Ну, если начистоту, выпил генерал Грязнов изрядно… Иначе, комментируя идеи борьбы бедняков против угнетателей, не достал бы сборник украинских песен, приобретенный в Каменец-Подольске во время недавнего поиска картин гениального авангардиста Бруно Шермана[1], и не попытался бы исполнить одну из них. Пение, впрочем, превратилось в декламацию, потому что мотива Вячеслав Иванович не знал, а в нотах не разбирался. Зато слова ему нравились. Народная баллада, посвященная историческому герою Западной Украины, начиналась: «Ой, попид гай зелененький ходит Довбуш молоденький…» Сначала слушали внимательно, пытаясь разобрать на слух, что же происходит в песне, потом от непонимания захихикали. Комический эффект нарастал.

— Довбуш плечи пидставляе, Штефан в Довбуша сгреляе… — Слава начинал сердиться, пытаясь донести до присутствующих содержание отчего-то очень важной для него песни.

— Пиф-паф, ой-ой-ой, умирает Довбуш мой, — под общий хохот завершила Нинка. — Дядя Слава, вы лучше расскажите своими словами, что в этой песне происходит, а то ничего не понятно.

— Довбуш приходит к Штефановой жене, та не хочет ему отпирать двери, Довбуш ломает двери, за дверью почему-то оказывается Штефан, который стреляет в Довбуша… — подключился к обсуждению Турецкий. — Криминалистический казус какой-то!

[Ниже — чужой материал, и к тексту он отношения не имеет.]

import Summits.SmoothPoincare4.SmoothPoincare4.Theorems.CongruenceShadowsGriffithsHandlebodyExtensionCoverLiftPlanar
import HarnessLib

/-!
# SmoothPoincare4 / CongruenceShadows — `GriffithsHandlebodyExtension` (item stmt-SmoothPoincare4-15190): lifting the boundary diffeomorphism, IV — smoothness of `τ̂` (E2)

Support file (`--supports` stmt-SmoothPoincare4-15190) of the homothety-cover proof of the genus-one
clause (E) of Griffiths' handlebody extension theorem — *every self-diffeomorphism of the Heegaard torus
`∂V` of the round solid torus fixing the base point and acting trivially on `π₁(∂V)` extends to a
self-diffeomorphism of `V`* (hypothesis `hE` of
`Literature.Topology.FourManifolds.RoundSolidTorusModel.diffeoExtends_of_map_ker_eq_ker_of_forall_diffeoExtends`).
See the module docstring of `…CoverDefs` for the whole line (E1–E6) and the notation
(`τ̂`, `δ_λ`, `ρ`, `χ`, `f`, `Δ^(c)`, `α`, `L`, `M`, `Ψ̂`, `ẽ_c`).

This part (E2, smoothness): `τ̂` is continuous at the origin and smooth off it — locally `τ̂` is read off from `τV`
through the smooth boundary chart `qcov` of the covering map and the local inverse `LamInv` of `y ↦ covMap (y, 0)`.
-/

-- the registered namespace `Summit.SmoothPoincare4.SmoothPoincare4.Theorems` repeats a component
set_option linter.dupNamespace false

noncomputable section

namespace Summit.SmoothPoincare4.SmoothPoincare4.Theorems

namespace HomothetyCover

open Set Function Metric Filter
open scoped Topology ContDiff

section Lift

open Literature.Topology.FourManifolds Literature.Topology.FourManifolds.RoundSolidTorusModel
open Complex (I)
open scoped Manifold
variable (τV : (𝓡∂ 3).boundary RoundSolidTorus ≃ₘ⟮𝓡 2, 𝓡 2⟯ (𝓡∂ 3).boundary RoundSolidTorus)
variable {τV}
variable (τV)
variable {τV}

section Smooth

open Literature.Topology.Euclidean
variable {lam : ℝ}
variable {τV : (𝓡∂ 3).boundary RoundSolidTorus ≃ₘ⟮𝓡 2, 𝓡 2⟯ (𝓡∂ 3).boundary RoundSolidTorus}

/-- `zOf : E2 → ℂ` is smooth. -/
theorem contDiff_zOf : ContDiff ℝ ∞ zOf := by
  have h0 : ContDiff ℝ ∞ fun y : E2 => y 0 := (EuclideanSpace.proj (𝕜 := ℝ) (0 : Fin 2)).contDiff
  have h1 : ContDiff ℝ ∞ fun y : E2 => y 1 := (EuclideanSpace.proj (𝕜 := ℝ) (1 : Fin 2)).contDiff
  exact (Complex.ofRealCLM.contDiff.comp h0).add ((Complex.ofRealCLM.contDiff.comp h1).mul contDiff_const)

/-- The log-polar parametrisation `Epol` is smooth. -/
theorem contDiff_Epol : ContDiff ℝ ∞ (Epol lam) := by
  have hr : ContDiff ℝ ∞ fun x : ℝ × ℝ => Real.exp (x.1 / kap lam) :=
    Real.contDiff_exp.comp (contDiff_fst.div_const _)
  have hv : ContDiff ℝ ∞ fun x : ℝ × ℝ => (!₂[Real.cos x.2, Real.sin x.2] : E2) := by
    rw [contDiff_euclidean]
    intro i
    fin_cases i
    · simp only [Fin.zero_eta]
      show ContDiff ℝ ∞ fun x : ℝ × ℝ => (!₂[Real.cos x.2, Real.sin x.2] : E2) 0
      simp only [Matrix.cons_val_zero]
      exact Real.contDiff_cos.comp contDiff_snd
    · simp only [Fin.mk_one]
      show ContDiff ℝ ∞ fun x : ℝ × ℝ => (!₂[Real.cos x.2, Real.sin x.2] : E2) 1
      simp only [Matrix.cons_val_one, Matrix.cons_val_zero]
      exact Real.contDiff_sin.comp contDiff_snd
  exact hr.smul hv

/-- The branch condition at `y₀` itself: `zOf y₀ · e^{−i arg (zOf y₀)} = ‖y₀‖ ∈ slitPlane`. -/
theorem slitPlane_zOf {y₀ : E2} (hy₀ : y₀ ≠ 0) :
    zOf y₀ * Complex.exp (-(((Complex.arg (zOf y₀) : ℝ) : ℂ) * I)) ∈ Complex.slitPlane := by
  have key := Complex.norm_mul_exp_arg_mul_I (zOf y₀)
  have e : zOf y₀ * Complex.exp (-(((Complex.arg (zOf y₀) : ℝ) : ℂ) * I)) = ((‖zOf y₀‖ : ℝ) : ℂ) := by
    calc zOf y₀ * Complex.exp (-(((Complex.arg (zOf y₀) : ℝ) : ℂ) * I))
        = ((‖zOf y₀‖ : ℝ) : ℂ) * Complex.exp ((Complex.arg (zOf y₀) : ℂ) * I) *
            Complex.exp (-(((Complex.arg (zOf y₀) : ℝ) : ℂ) * I)) := by rw [key]
      _ = ((‖zOf y₀‖ : ℝ) : ℂ) := by
        rw [mul_assoc, ← Complex.exp_add, add_neg_cancel, Complex.exp_zero, mul_one]
  rw [e]
  exact Complex.ofReal_mem_slitPlane.2 (norm_pos_iff.2 (zOf_ne_zero hy₀))

/-- The branch `polarLogAt φ₀` is smooth at the points where `zOf y · e^{−iφ₀}` is off the cut. -/
theorem contDiffAt_polarLogAt {y₀ : E2} (hy₀ : y₀ ≠ 0) {φ₀ : ℝ}
    (hs : zOf y₀ * Complex.exp (-((φ₀ : ℂ) * I)) ∈ Complex.slitPlane) :
    ContDiffAt ℝ ∞ (polarLogAt lam φ₀) y₀ := by
  have h1 : ContDiffAt ℝ ∞ (fun y : E2 => kap lam * Real.log ‖y‖) y₀ :=
    contDiffAt_const.mul ((contDiffAt_norm ℝ hy₀).log (norm_ne_zero_iff.2 hy₀))
  have hL : ContDiffAt ℝ ∞ (fun y : E2 => zOf y * Complex.exp (-((φ₀ : ℂ) * I))) y₀ :=
    contDiff_zOf.contDiffAt.mul contDiffAt_const
  have harg : ContDiffAt ℝ ∞ (fun y : E2 => Complex.arg (zOf y * Complex.exp (-((φ₀ : ℂ) * I)))) y₀ := by
    have h2 : ContDiffAt ℝ ∞ (fun z : ℂ => (Complex.log z).im) (zOf y₀ * Complex.exp (-((φ₀ : ℂ) * I))) :=
      Complex.imCLM.contDiff.contDiffAt.comp _ ((Complex.contDiffAt_log hs).restrict_scalars ℝ)
    have h3 := h2.comp y₀ hL
    refine h3.congr_of_eventuallyEq (Filter.Eventually.of_forall fun y => ?_)
    simp [Complex.log_im]
  exact h1.prodMk (contDiffAt_const.add harg)

/-- `τ̂` read through any branch of the logarithm: `τ̂ = Epol ∘ F̃ ∘ polarLogAt φ₀` off `0`. -/
theorem tauHat_eq_branch (hlam : 1 < lam) (hτ : τV basePt = basePt)
    (h : ∀ γ, FundamentalGroup.mapOfEq (⟨τV, τV.continuous⟩ : C(_, _)) hτ γ = γ) (φ₀ : ℝ)
    {y : E2} (hy : y ≠ 0) : tauHat lam hτ y = Epol lam (liftT hτ (polarLogAt lam φ₀ y)) := by
  rw [← tauHat_Epol hlam hτ h, Epol_polarLogAt hlam φ₀ hy]

/-- **`τ̂` is continuous off the origin.** -/
theorem continuousAt_tauHat (hlam : 1 < lam) (hτ : τV basePt = basePt)
    (h : ∀ γ, FundamentalGroup.mapOfEq (⟨τV, τV.continuous⟩ : C(_, _)) hτ γ = γ)
    {y₀ : E2} (hy₀ : y₀ ≠ 0) : ContinuousAt (tauHat lam hτ) y₀ := by
  set φ₀ := Complex.arg (zOf y₀) with hφ₀
  have hc : ContinuousAt (fun y => Epol lam (liftT hτ (polarLogAt lam φ₀ y))) y₀ :=
    contDiff_Epol.continuous.continuousAt.comp ((continuous_liftT hτ).continuousAt.comp
      (contDiffAt_polarLogAt hy₀ (slitPlane_zOf hy₀)).continuousAt)
  refine hc.congr ?_
  filter_upwards [eventually_ne_nhds hy₀] with y hy
  exact (tauHat_eq_branch hlam hτ h φ₀ hy).symm

variable (lam) in
/-- The boundary covering `ℝ² ∖ 0 → ∂V` as a map into the boundary manifold. -/
def qcov (y : E2) : (𝓡∂ 3).boundary RoundSolidTorus :=
  boundaryHomeomorphAddCircle.symm (cT (polarLog lam y))

/-- Underlying point of the boundary point `qcov y`: `covMap (y, 0)`. -/
theorem incl_qcov (hlam : 1 < lam) {y : E2} (hy : y ≠ 0) :
    RegularSublevel.incl isRegularLevel_fn (qcov lam y).1 = covMap lam (y, 0) := by
  rw [qcov, ← covMap_Epol hlam, Epol_polarLog hlam hy]

/-- A non-zero point of the boundary plane lies in the punctured closed upper half-space. -/
theorem mem_Hpunct_plane {y : E2} (hy : y ≠ 0) : ((y, (0 : ℝ)) : E2 × ℝ) ∈ Hpunct :=
  ⟨le_rfl, fun h => hy (congrArg Prod.fst h)⟩

/-- The boundary covering is smooth (off the origin) for the boundary-manifold structure of `∂V`. -/
theorem contMDiffAt_qcov (hlam : 1 < lam) {y₀ : E2} (hy₀ : y₀ ≠ 0) :
    ContMDiffAt 𝓘(ℝ, E2) (𝓡 2) ∞ (qcov lam) y₀ := by
  have hamb : ContDiffAt ℝ ∞ (covMap lam ∘ fun y : E2 => (y, (0 : ℝ))) y₀ :=
    (contDiffAt_covMap (mem_Hpunct_plane hy₀)).comp y₀ (contDiffAt_id.prodMk contDiffAt_const)
  have h1 : ContMDiffAt 𝓘(ℝ, E2) (𝓡 3) ∞
      (fun y => RegularSublevel.incl isRegularLevel_fn (qcov lam y).1) y₀ := by
    refine hamb.contMDiffAt.congr_of_eventuallyEq ?_
    filter_upwards [eventually_ne_nhds hy₀] with y hy
    exact incl_qcov hlam hy
  have h2 := HalfSliceAtlas.contMDiffAt_codRestrict (RegularSublevel.halfSliceAtlas isRegularLevel_fn)
    (g := fun y => RegularSublevel.incl isRegularLevel_fn (qcov lam y).1) (fun y => ((qcov lam y).1).2) h1
  have e2 : (Set.codRestrict (fun y => RegularSublevel.incl isRegularLevel_fn (qcov lam y).1)
      (fn ⁻¹' Set.Iic 0) (fun y => ((qcov lam y).1).2)) = fun y => (qcov lam y).1 :=
    funext fun y => Subtype.ext rfl
  rw [e2] at h2
  have h3 := BoundaryManifold.contMDiffAt_codRestrict (g := fun y => (qcov lam y).1)
    (fun y => (qcov lam y).2) h2
  have e3 : ((𝓡∂ 3).boundary RoundSolidTorus).codRestrict (fun y => (qcov lam y).1)
      (fun y => (qcov lam y).2) = qcov lam := funext fun y => Subtype.ext rfl
  rw [e3] at h3
  exact h3

/-- The ambient track `y ↦ incl (τ (qcov y))` is smooth off the origin. -/
theorem contDiffAt_incl_τV_qcov (hlam : 1 < lam) {y₀ : E2} (hy₀ : y₀ ≠ 0) :
    ContDiffAt ℝ ∞ (fun y => RegularSublevel.incl isRegularLevel_fn (τV (qcov lam y)).1) y₀ := by
  have h1 := contMDiffAt_qcov hlam hy₀ (lam := lam)
  have h2 : ContMDiffAt 𝓘(ℝ, E2) (𝓡 2) ∞ (fun y => τV (qcov lam y)) y₀ :=
    τV.contMDiff.contMDiffAt.comp y₀ h1
  have h3 : ContMDiffAt (𝓡 2) (𝓡 3) ∞
      (RegularSublevel.incl isRegularLevel_fn ∘ Subtype.val :
        (𝓡∂ 3).boundary RoundSolidTorus → EuclideanSpace ℝ (Fin 3)) (τV (qcov lam y₀)) :=
    BoundaryManifold.contMDiffAt_comp_val ((RegularSublevel.contMDiff_incl isRegularLevel_fn) _)
  have h4 := h3.comp y₀ h2
  exact contMDiffAt_iff_contDiffAt.1 h4

variable (lam) in
/-- A local inverse of `y ↦ P (y, 0)` adapted to the longitude `φ₁`:
`v ↦ exp (angAt φ₁ v / κ) · (w/‖w‖)`, `w = wOf v`. -/
def LamInv (φ₁ : ℝ) (v : EuclideanSpace ℝ (Fin 3)) : E2 :=
  Real.exp (angAt φ₁ v / kap lam) • (‖wOf v‖⁻¹ • wOf v)

/-- On the boundary plane `rad (y, 0) = ‖y‖`. -/
theorem rad_plane (y : E2) : rad (y, (0 : ℝ)) = ‖y‖ := by
  simp [rad, Real.sqrt_sq (norm_nonneg _)]

/-- On the boundary plane the meridian coordinate of `covMap (y, 0)` is the direction `y/‖y‖`. -/
theorem wOf_covMap_plane {y : E2} (hy : y ≠ 0) : wOf (covMap lam (y, 0)) = ‖y‖⁻¹ • y := by
  have hp := mem_Hpunct_plane hy
  have hw : (αinv (y, (0 : ℝ))).2 = ‖y‖⁻¹ • y := by
    simp only [αinv, add_zero, rad_plane]
  ext i
  fin_cases i
  · simp only [Fin.zero_eta, wOf_apply_zero]
    rw [merC_covMap hp, merW_re, hw]
  · simp only [Fin.mk_one, wOf_apply_one]
    rw [merC_covMap hp, merW_im, hw]

/-- On the boundary plane the local angle of `covMap (y, 0)` recovers the longitude parameter `lng (y, 0)` on the chosen branch. -/
theorem angAt_covMap_plane {y : E2} (hy : y ≠ 0) {φ₁ : ℝ} (hsec : |lng lam (y, 0) - φ₁| < Real.pi) :
    angAt φ₁ (covMap lam (y, 0)) = lng lam (y, 0) := by
  have hp := mem_Hpunct_plane hy
  obtain ⟨h1, h2⟩ := abs_lt.1 hsec
  rw [angAt, longC_covMap hp, lngC, ← Complex.exp_add,
    show (lng lam (y, 0) : ℂ) * I + -((φ₁ : ℂ) * I) = ((lng lam (y, 0) - φ₁ : ℝ) : ℂ) * I by push_cast; ring,
    Complex.arg_exp_mul_I, (toIocMod_eq_self _).2 ⟨by linarith, by linarith⟩]
  ring

/-- **The local inverse property**: `Λ_{φ₁} (P (y, 0)) = y` on the sector `|ℓ(y) − φ₁| < π`. -/
theorem LamInv_covMap (hlam : 1 < lam) {y : E2} (hy : y ≠ 0) {φ₁ : ℝ}
    (hsec : |lng lam (y, 0) - φ₁| < Real.pi) : LamInv lam φ₁ (covMap lam (y, 0)) = y := by
  have hn : 0 < ‖y‖ := norm_pos_iff.2 hy
  rw [LamInv, angAt_covMap_plane hy hsec, wOf_covMap_plane hy, lng, rad_plane,
    mul_div_cancel_left₀ _ (kap_ne_zero hlam), Real.exp_log hn, norm_smul, norm_inv, norm_norm,
    inv_mul_cancel₀ hn.ne', inv_one, one_smul, smul_smul, mul_inv_cancel₀ hn.ne', one_smul]

/-- The meridian coordinate `wOf` is smooth. -/
theorem contDiffAt_wOf (v : EuclideanSpace ℝ (Fin 3)) : ContDiffAt ℝ ∞ wOf v := by
  rw [contDiffAt_euclidean]
  intro i
  fin_cases i
  · simp only [wOf_apply_zero, Fin.zero_eta]
    exact Complex.reCLM.contDiff.contDiffAt.comp v contDiff_merC.contDiffAt
  · simp only [wOf_apply_one, Fin.mk_one]
    exact Complex.imCLM.contDiff.contDiffAt.comp v contDiff_merC.contDiffAt

/-- The local angle `angAt φ₀` is smooth where the rotated longitude phase lies in the slit plane. -/
theorem contDiffAt_angAt {v : EuclideanSpace ℝ (Fin 3)} (hv : 0 < v 0 ^ 2 + v 1 ^ 2) {φ₀ : ℝ}
    (hs : longC v * Complex.exp (-((φ₀ : ℂ) * I)) ∈ Complex.slitPlane) :
    ContDiffAt ℝ ∞ (angAt φ₀) v := by
  have hL : ContDiffAt ℝ ∞ (fun v => longC v * Complex.exp (-((φ₀ : ℂ) * I))) v :=
    (contDiffAt_longC hv).mul contDiffAt_const
  have harg : ContDiffAt ℝ ∞ (fun v => Complex.arg (longC v * Complex.exp (-((φ₀ : ℂ) * I)))) v := by
    have h1 : ContDiffAt ℝ ∞ (fun z : ℂ => (Complex.log z).im) (longC v * Complex.exp (-((φ₀ : ℂ) * I))) :=
      Complex.imCLM.contDiff.contDiffAt.comp _ ((Complex.contDiffAt_log hs).restrict_scalars ℝ)
    have h2 := h1.comp v hL
    refine h2.congr_of_eventuallyEq (Filter.Eventually.of_forall fun y => ?_)
    simp [Complex.log_im]
  exact contDiffAt_const.add harg

/-- `Λ_{ℓ(y₁)}` is smooth at `P (y₁, 0)`. -/
theorem contDiffAt_LamInv {y₁ : E2} (hy₁ : y₁ ≠ 0) :
    ContDiffAt ℝ ∞ (LamInv lam (lng lam (y₁, 0))) (covMap lam (y₁, 0)) := by
  have hp := mem_Hpunct_plane hy₁
  have hn : 0 < ‖y₁‖ := norm_pos_iff.2 hy₁
  have hv : 0 < (covMap lam (y₁, 0)) 0 ^ 2 + (covMap lam (y₁, 0)) 1 ^ 2 :=
    lt_of_lt_of_le (by norm_num) (three_le_sq_add_sq_of_G_nonpos (G_covMap_nonpos hp))
  have hslit : longC (covMap lam (y₁, 0)) * Complex.exp (-(((lng lam (y₁, 0) : ℝ) : ℂ) * I)) ∈
      Complex.slitPlane := by
    rw [longC_covMap hp, lngC, ← Complex.exp_add, add_neg_cancel, Complex.exp_zero]
    exact Complex.one_mem_slitPlane
  have hang := contDiffAt_angAt hv hslit
  have hR : ContDiffAt ℝ ∞ (fun v => Real.exp (angAt (lng lam (y₁, 0)) v / kap lam)) (covMap lam (y₁, 0)) :=
    Real.contDiff_exp.contDiffAt.comp _ (hang.div_const _)
  have hw := contDiffAt_wOf (covMap lam (y₁, 0))
  have hw0 : wOf (covMap lam (y₁, 0)) ≠ 0 := by
    rw [wOf_covMap_plane hy₁]; exact smul_ne_zero (inv_ne_zero hn.ne') hy₁
  have hnrm : ContDiffAt ℝ ∞ (fun v => ‖wOf v‖⁻¹ • wOf v) (covMap lam (y₁, 0)) :=
    ((hw.norm ℝ hw0).inv (norm_ne_zero_iff.2 hw0)).smul hw
  exact hR.smul hnrm

/-- The longitude parameter `y ↦ lng (y, 0)` is smooth off the origin. -/
theorem contDiffAt_lng_plane {y₁ : E2} (hy₁ : y₁ ≠ 0) :
    ContDiffAt ℝ ∞ (fun y : E2 => lng lam (y, 0)) y₁ := by
  have h1 : ContDiffAt ℝ ∞ (fun y : E2 => ‖y‖) y₁ := contDiffAt_norm ℝ hy₁
  have h2 : ContDiffAt ℝ ∞ (fun y : E2 => kap lam * Real.log ‖y‖) y₁ :=
    contDiffAt_const.mul (h1.log (norm_ne_zero_iff.2 hy₁))
  refine h2.congr_of_eventuallyEq (Filter.Eventually.of_forall fun y => ?_)
  simp [lng, rad_plane]

/-- **`τ̂` is smooth off the origin** (`τ̂ = Λ ∘ (incl ∘ τ ∘ qcov)` near each point). -/
theorem contDiffAt_tauHat (hlam : 1 < lam) (hτ : τV basePt = basePt)
    (h : ∀ γ, FundamentalGroup.mapOfEq (⟨τV, τV.continuous⟩ : C(_, _)) hτ γ = γ)
    {y₀ : E2} (hy₀ : y₀ ≠ 0) : ContDiffAt ℝ ∞ (tauHat lam hτ) y₀ := by
  have hy₁ : tauHat lam hτ y₀ ≠ 0 := tauHat_ne_zero hτ hy₀
  have hΓ := contDiffAt_incl_τV_qcov hlam hy₀ (τV := τV)
  have hΓ0 : RegularSublevel.incl isRegularLevel_fn (τV (qcov lam y₀)).1 =
      covMap lam (tauHat lam hτ y₀, 0) :=
    hlift_tauHat hlam hτ h hy₀ (qcov lam y₀) (incl_qcov hlam hy₀)
  have hΛ : ContDiffAt ℝ ∞ (LamInv lam (lng lam (tauHat lam hτ y₀, 0)))
      ((fun y => RegularSublevel.incl isRegularLevel_fn (τV (qcov lam y)).1) y₀) := by
    rw [show (fun y => RegularSublevel.incl isRegularLevel_fn (τV (qcov lam y)).1) y₀ =
      covMap lam (tauHat lam hτ y₀, 0) from hΓ0]
    exact contDiffAt_LamInv hy₁
  have hcomp := hΛ.comp y₀ hΓ
  refine hcomp.congr_of_eventuallyEq ?_
  -- near `y₀`, `τ̂ y` stays in the sector of the branch `ℓ(τ̂ y₀)`
  have hcont := continuousAt_tauHat hlam hτ h hy₀
  have hc : ContinuousAt (fun y => |lng lam (tauHat lam hτ y, 0) - lng lam (tauHat lam hτ y₀, 0)|) y₀ :=
    continuous_abs.continuousAt.comp
      (((contDiffAt_lng_plane hy₁).continuousAt.comp hcont).sub continuousAt_const)
  have hlt : (fun y => |lng lam (tauHat lam hτ y, 0) - lng lam (tauHat lam hτ y₀, 0)|) y₀ < Real.pi := by
    simp [Real.pi_pos]
  have hN := hc.eventually_lt continuousAt_const hlt
  filter_upwards [eventually_ne_nhds hy₀, hN] with y hy hsec
  rw [Function.comp_apply, hlift_tauHat hlam hτ h hy (qcov lam y) (incl_qcov hlam hy),
    LamInv_covMap hlam (tauHat_ne_zero hτ hy) hsec]

end Smooth

end Lift

end HomothetyCover

end Summit.SmoothPoincare4.SmoothPoincare4.Theorems

end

Ты, Слава, давай опиши, как положено, состав преступления.

И Слава, пользуясь комментариями, помещенными в конце песенника, наложил исторические факты. Олексу Довбуша, благородного разбойника, защищавшего украинских крестьян от польских панов, неоднократно пытались убить по приказу угнетателей, которым он здорово мешал, но никому это не удавалось. Удалось это сделать совершенно постороннему человеку, крестьянину Штефану, в чью жену, Ксению, Довбуш был влюблен. Угрозами или лаской, Штефан принудил Ксению назначить знаменитому любовнику свидание, а сам спрятался за дверью с ружьем. В самый последний момент Ксения пожалела Довбуша и отказалась отпирать ему двери, но он, раздосадованный непонятным женским капризом, сам вломился в дом. Штефан застрелил его.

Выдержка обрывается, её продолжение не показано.